| DATA PROVIDED |
══════

/-!
# K0⁷ V23 — THE K0 DOOR PACKAGE FOR THE N24 ENGINE v2: from the V23 stub-3ᴬ′ᴮ text ALONE (stub 1ᴮ being PROVED, 2′ being [6] Prop. 6 printed) — per family `F`, below ANY radius
# ceiling `amax > 0`, ONE ∃-package «door `(j, c, c₀, c₁; B₃, B₃′, a₀, a₁)` with riders and signs · the ᴮ (8)-sentence `h15` · the ᴮ (9)-token `h9` under `A‴` · the LOCATED-K0ε₀ letter at
# `ε₀ = a₀` · a window `0 < γ ≤ ½` with the two letters `−(−β′)γ² ≤ 3`, `β′γ² ≤ ¾` · the sign-free box of `β₁₃` AT THE WINDOW-EDITION MEMBER `θ₁₃ᶜᶜᴹᵂᶻᴮ(j; γ; a₀; ε₀ := a₀, ε₂₉; B₃, B₃′, a₀, a₁)`
# at EVERY pair of normalisation letters `(Efl, logz)`» — the engine «N09T5»'s 30-line K0 prelude (:203–232) in ONE call, V23 ∕ ᴮ currency

Cell `pub-ymgap`, width seat `pub-ymgap-dag-n07-w3` (g17; N07 [B11] ∕ K0⁷–K1 junction).  `--kind proof --supports stmt-QuantumFields-27364 --as helper`, COUNT-NEUTRAL.  NEW leaf;
theorems only — 0 `def`, 0 `sorry`, 0 `instance`, 0 `notation`.  ROUTE-INDEPENDENT and RESIDUE-FREE: imports g16's `…K0V23Stub3NonVacuity` ✓p770586 (⇒ `K0V23Defs`, `K0Stub1BHolds`,
`B8Prop6PrintedZdCubPGamma`, 53′ `N07Thm1Top7FromProp8GuardedB`, k0-s1-w1's `K0PrintCubeOfStepTokensGridGuardedB`), node00's `Node00/Record13SignFreeComparabilityOfBetaBox` (window
arithmetic `exists_window_letters_signFree`) and `Node00/Record13LettersOfThm1CCMWZB` (half-window ⟹ window-edition transfer, `hcompBoth` rows) — all green on both sides of the Stage-2 seam; NO `Theses` import (the crux decl is not named).
[I] = [Balaban1987RG1]; [III] = [Balaban1988Convergent]; [15] = [Balaban1985Variational]; [6] = [Balaban1985RegularSpaces]; [P2] = [Balaban1984PropagatorsII]; [II′] = [Balaban1989LargeFieldII].

WHY (dag-n24-c g20 ENGINE-v2 DESIGN §1–§3, bus 2026-08-30 I.18504 ∕ I.18531; offer I.18765).  The K1 engine of record «N09T5» (#11022) opens with a K0 prelude: destructure stub 1-G‴, SHRINK
its radius below the door ceiling `1∕(109824·L²)`, Prop. 8's top step ⟹ [15] Thm 1's (8)-sentence (53), the (9)-supplier from 2′ (k0-s1-w3), the threshold CHOICE `ε₀ := a₀` with the
LOCATED-K0ε₀ letter `2a₀ ≤ ε₀L²` by `2 ≤ L²`, the registered box read at that label, the window shrink with letters, the transfer to the window-edition member, NODE O's comparability rows
`hcompBoth`.  Engine v2 re-keys all of it to the V23 ∕ ᴮ names (`K0V23Defs`, `K0Stub1BHolds`, `…GridGuardedB.gauge9SupplierG3B_of_prop6MemberP`, 53′).  This file IS that prelude in the ᴮ
currency as ONE theorem per shape, so the sibling engine obtains its K0 block by `obtain ⟨…⟩ := exists_doorPackageZB_of_absBetaBoxGZBAt F (h3 F) hamax`.

CONTENTS.  §1 `exists_doorZB_below` — stub 1ᴮ (PROVED) + 2′ + 53′ ⟹ below every ceiling `amax > 0` a door with riders, signs, `h15ᴮ`, `h9ᴮ` (g16's `exists_radius_antecedentsZB_inhabited_below`
at `a₀ := min ā amax`); §2 ★ `exists_doorPackageZB_of_absBetaBoxGZBAt` — + the V23 3ᴬ′ᴮ text ⟹ the full package at the window-edition member, letters `(Efl, logz)` ∀-quantified INSIDE (β is
letter-blind, `rfl`), with the LOCATED-K0ε₀ letter at `ε₀ = a₀`; `…_comparable` — + NODE 00's `hcompBoth` rows (`Record13LettersOfThm1CCMWZB.hcompBoth_theta13OfThm1CCMWZB_of_betaBoxSignFree`);
§3 the `∀ F` forms for the skeleton's stub type `∀ F, …GZBAt F` and for the strengthened text `…GZBEps0At`.

HONEST FRAMING (binding).  Repackaging BY NAME of LANDED theorems; NO β estimate — the box is the V23 stub-3ᴬ′ᴮ text taken as a HYPOTHESIS (NODE O's wall: [I] §1 p.264 «uniformly bounded»
stated, proof unpublished, [II′] p.355); no value of `a₀ ∕ ε₀ ∕ ε₂₉` asserted for anybody (∃-outputs); nothing of Bałaban's asserted; V23 NOT registered by this file; K0⁷ (stmt-QuantumFields-20541)
∕ K1⁹ (27364) ∕ K3⁸ (27366) NOT closed; N07 ∕ N24 NOT discharged; counts UNMOVED (typed 28∕28 · discharged 8∕28, route display 8∕27 excl. NODE O; K 1∕4 — the chair's words); R4 = the
CONDITIONAL finite-𝕋⁴ rung `BalabanLadder.UV` at fixed `ε = L^(−K)` only — NOT continuum ∕ ℝ⁴ ∕ OS; the Yang–Mills mass gap (Clay) is NOT proved by any of this.  Standard axioms only.
-/

noncomputable section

══════

| TASK BRIEF |
Restate the data word for word. Begin at its first line, end at the line that contains "(g17; N07 [B11]", and include both.

| REPLY TO THE EXERCISE |
/-!
# K0⁷ V23 — THE K0 DOOR PACKAGE FOR THE N24 ENGINE v2: from the V23 stub-3ᴬ′ᴮ text ALONE (stub 1ᴮ being PROVED, 2′ being [6] Prop. 6 printed) — per family `F`, below ANY radius
# ceiling `amax > 0`, ONE ∃-package «door `(j, c, c₀, c₁; B₃, B₃′, a₀, a₁)` with riders and signs · the ᴮ (8)-sentence `h15` · the ᴮ (9)-token `h9` under `A‴` · the LOCATED-K0ε₀ letter at
# `ε₀ = a₀` · a window `0 < γ ≤ ½` with the two letters `−(−β′)γ² ≤ 3`, `β′γ² ≤ ¾` · the sign-free box of `β₁₃` AT THE WINDOW-EDITION MEMBER `θ₁₃ᶜᶜᴹᵂᶻᴮ(j; γ; a₀; ε₀ := a₀, ε₂₉; B₃, B₃′, a₀, a₁)`
# at EVERY pair of normalisation letters `(Efl, logz)`» — the engine «N09T5»'s 30-line K0 prelude (:203–232) in ONE call, V23 ∕ ᴮ currency

Cell `pub-ymgap`, width seat `pub-ymgap-dag-n07-w3` (g17; N07 [B11] ∕ K0⁷–K1 junction).  `--kind proof --supports stmt-QuantumFields-27364 --as helper`, COUNT-NEUTRAL.  NEW leaf;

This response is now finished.